import Summits.QuantumFields.YangMills.Theorems.BalabanUVNodesN17AtRecord9
import Literature.MathematicalPhysics.QuantumFieldTheory.Balaban1983to89.Node00.Record11CarriersB8

/-!
# BalabanUVNodes ∕ node N17 = NE4 AT NODE 00's STAGE-11 RECORD `Node00.IsRecordOfRecord₁₁C` (def-T `Node00/Record11.lean` p444286): the Stage-11
# datum carries def-T's CONTINUOUS-VERSION β of record (`βfun_datumOfRecord₁₁ = betaOfRecord₁₀ θ.toStage9Params = betaOfRecord₉c`, `rfl`) = the merged β of
# the `(TcOfRecord, chiFixed7 θ.ν)` term family at the chart `(θ.ρ8, θ.bV)`; every N17 face holds there BY NAME; in-edges n15 ∕ n16 ∕ (D4) as hypotheses

Cell `pub-ymgap`, HUMAN RULING D-0062, seat `pub-ymgap-dag-n17-c` (R134 fan-out, strategy s2 = BY-NAME KNIT AT THE ₁₁ RECORD), companion 9 (§31–§33) of
`BalabanUVNodesN17Knit` … `…N17AtRecord9` (p422174).  THEOREMS ONLY; imports companion 8 `…N17AtRecord9` (hence companions 4–7 and module 2's `N17At ∕ S_N17 ∕
U3Carriers ∕ RateCarriers ∕ RateRecordPred ∕ ReadOutAt`) and def-T's ∕ node00-def's `Node00/Record11` ⊆ `Record11Carriers` ⊆ `Record11CarriersB8`
(`Stage11Params`, `.Admissible` with `.toStage9`, `.Provisos₁₁` with `.base ∕ .hasContTransportAlong`, `datumOfRecord₁₁`, `βfun_datumOfRecord₁₁`,
`IsRecordOfRecord₁₁C`, `exists_isRecordOfRecord₅C_of_isRecordOfRecord₁₁C`, `IsRecordOfRecord₁₁CB10YZW(B8)`); modifies nothing; every cited lemma used BY NAME.

THE POINT.  `IsRecordOfRecord₁₁C F N D w := ∃ (θ : Stage11Params F N) (h : θ.Provisos₁₁), θ.Admissible ∧ D = datumOfRecord₁₁ F N θ h ∧ w.C = D.C ∧
(0 < w.γ ∧ w.γ ≤ θ.γ) ∧ …` (Record11 §7).  The Stage-11 datum is a TOWER datum whose β-functions ARE Stage 10's re-pointed β:
`(datumOfRecord₁₁ F N θ h).βfun = betaOfRecord₁₀ F N θ.toStage9Params` (`βfun_datumOfRecord₁₁`, `rfl`) `= betaOfRecord₉c = betaOfRecord₈T (TcOfRecord) θ₈`
(`Node00/ContinuousTransportOfRecord`), and by `rfl` this IS the definer's assembly line
`betaOfMerged βmT (beta0OfMerged βmT θ.v₀) θ.γ`, `βmT := betaMerged F (mergedTermFamilyMatT F N (TcOfRecord F N) (chiFixed7 F N θ.ν) θ.εbg) θ.ρ8 θ.bV`
(§31 `βfun_datumOfRecord₁₁_eq_mergedT`) — [I] (1.20)–(1.22) on the merged term (1.6) with every input `A_{k+1}`, `𝐍_k` read through the CONTINUOUS-VERSION
transport `TcOfRecord` and def-χ's flow-blind `chiFixed7`.  THIS IS NOT STAGE 8's `βm₈` (`chi7`, Radon–Nikodym transport): the ₉-companion's β-VERSION
sentence (RIDER №6 ∕ director-ym LINE №44 (b)) is DISCHARGED BY CONSTRUCTION at ₁₁ — `Provisos₁₁.base.contT = HasContTransportAlong` is a CLAUSE the record
certifies (§32 `exists_chart_scaleShiftRate_of_N17₁₁` carries it in its conclusion) — nothing below is a `βfun`-congruence IOU.  N17 reads the datum ONLY
through `βfun` (companion 6 `YMDAG.N17.n17At_congr_βfun`), so the tower ∕ §2-[III]-format pins of ₁₁ (`S218OfRecord₁₁`, `ScorrLawOfRecord₁₁`, `Rz ∕ Wt`) do NOT
touch the N17 row, and `Stage11Params.Admissible := Stage-9 admissibility ∧ s2.Pos` CARRIES the ₈X chart clause (`Admissible.toStage9.chart`), so every
∀-form below is asked of CHARTED witnesses only (R448 (1) at ₁₁).
* §31 AT THE STAGE-11 DATUM: `βfun_datumOfRecord₁₁_eq_mergedT` (`rfl`), `βfun_datumOfRecord₁₁_eq_stage10` (same `βfun` as the Stage-10 datum of
  `θ.toStage9Params`), `N17_datumOfRecord₁₁_iff_stage10`, **`N17_datumOfRecord₁₁_iff_merged`** (box `γ' ≤ θ.γ`: N17 at the Stage-11 datum ↔ the η-rate of
  `βmT`), `u2Inputs_datumOfRecord₁₁_iff`, `n17At_datumOfRecord₁₁_iff_merged` (K4's letters), `N17_datumOfRecord₁₁_of_rates` (THE SPLIT ROAD: (AF-0r) for
  `beta0OfMerged βmT θ.v₀` — N15 = NE2's currency — ∧ the merged remainder's rate — N16 = NE3 ∕ N18 = NE5), `content_of_N17_datumOfRecord₁₁` (what N17
  DELIVERS), `N17_datumOfRecord₁₁_of_kernelStepRate` (KERNEL CURRENCY: (UD) ∧ the history-matched step rate of the record's OWN `Node00.polLimit` kernels of the
  `(TcOfRecord, chiFixed7)` family — N15 ∕ N16 ∕ N18 in the record's letters), `N17_datumOfRecord₁₁_iff_of_lt` (the box CAP as an `iff`).
* §32 AT THE RECORD PREDICATE ₁₁C (∀-forms over admissible `Stage11Params` WITH `Provisos₁₁` realising `D`): **`N17_of_isRecordOfRecord₁₁C`**,
  `N17_of_isRecordOfRecord₁₁C_rates`, `N17_of_isRecordOfRecord₁₁C_kernelStepRate`, `u2Inputs_of_isRecordOfRecord₁₁C` (the N17 → N27 edge's input),
  **`exists_chart_scaleShiftRate_of_N17₁₁`** (`2 ≤ N`: N17 at a ₁₁C record IS an η-rate of `βmT` through a chart with `ρ8 ≠ 0` AT A WITNESS CERTIFYING
  `HasContTransportAlong`), `af0r_of_N17_isRecordOfRecord₁₁C` (N17 DELIVERS (AF-0r) for the record's one-loop numbers, given `Beta0LimitExists` at coherent
  admissible `θ.v₀`), `exists_shadow₅_N17_iff₁₁`, `N17_of_isRecordOfRecord₁₁CB10YZW` ∕ `…B8` (the same at node00-def's carrier-pinned records).
* §33 THE K4 LINK AT ₁₁: **`s_N17_of_stage11_slot`** (`S_N17 RRec` for EVERY rate-record predicate whose bundles come with an admissible Stage-11
  witness-with-provisos realising the datum, `R.u3.γ ≤ θ.γ`, and the `βmT` rate at `R.u3`'s letters), `s_N17_of_rec₁₁C` (the same for an `RRec` home typed
  «`∃ w, IsRecordOfRecord₁₁C F N D w ∧ R.u3.γ = w.γ`»), `readOutAt_datumOfRecord₁₁_iff_stage10` (THE U3 ROAD at ₁₁: module 2's (D4) binders `ReadOutAt` at the
  Stage-11 datum = at the Stage-10 datum; companion 6's stage-free `YMDAG.N17.s_N17_of_D4_N18 : S_D4 RRec → S_N18 RRec → S_N17 RRec` and `n17At_of_readOutAt` ∕
  `n17At_of_transferModel` (roster IN n15 ∕ n16) apply VERBATIM at `D := datumOfRecord₁₁ F N θ h` — not restated).
NO INHABITANT of `IsRecordOfRecord₁₁C` is claimed (inhabitation is EXACTLY «some admissible θ satisfies `Provisos₁₁`», K0 = stmt-QuantumFields-19673); nothing
needs a junk guard.  `IsRecordOfRecord₁₁C → IsRecordOfRecord₁₀C ∕ ₉C` does NOT hold at the datum (Record11's located note); N17 needs only `βfun` equality, which
holds with the ₁₀ datum (`rfl`) and with the ₅C shadow.

HONEST FRAMING.  Kernel bookkeeping BY NAME; 0 sorry; NE4 NOT IN PRINT ([Balaban1987RG1] (1.20)–(1.22) p. 264, p. 298) and NOT PROVED; every rate input a
displayed HYPOTHESIS (rows NE2 ∕ NE3 ∕ NE5 = N15 ∕ N16 ∕ N18 and (D4) through (1.22); (UD) = (5.10) p. 293 printed for Bałaban's kernels, a hypothesis here;
(AF-0r) = GAPS G-an2-4); the Stage-11 provisos are never assumed except as the record predicate's own conjunct; nothing of Bałaban's asserted; N17 NOT
discharged; «A: n∕28» unmoved.  One finite four-torus at fixed ε per run — NOT infinite volume, NOT OS on ℝ⁴, NOT a mass gap, NOT Clay.
-/

noncomputable section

- **EXERCISE REQUIREMENTS**
Report every line of the material above in which "YMDAG" appears.

- **TASK SOLUTION**
through `βfun` (companion 6 `YMDAG.N17.n17At_congr_βfun`), so the tower ∕ §2-[III]-format pins of ₁₁ (`S218OfRecord₁₁`, `ScorrLawOfRecord₁₁`, `Rz ∕ Wt`) do NOT
  Stage-11 datum = at the Stage-10 datum; companion 6's stage-free `YMDAG.N17.s_N17_of_D4_N18 : S_D4 RRec → S_N18 RRec → S_N17 RRec` and `n17At_of_readOutAt` ∕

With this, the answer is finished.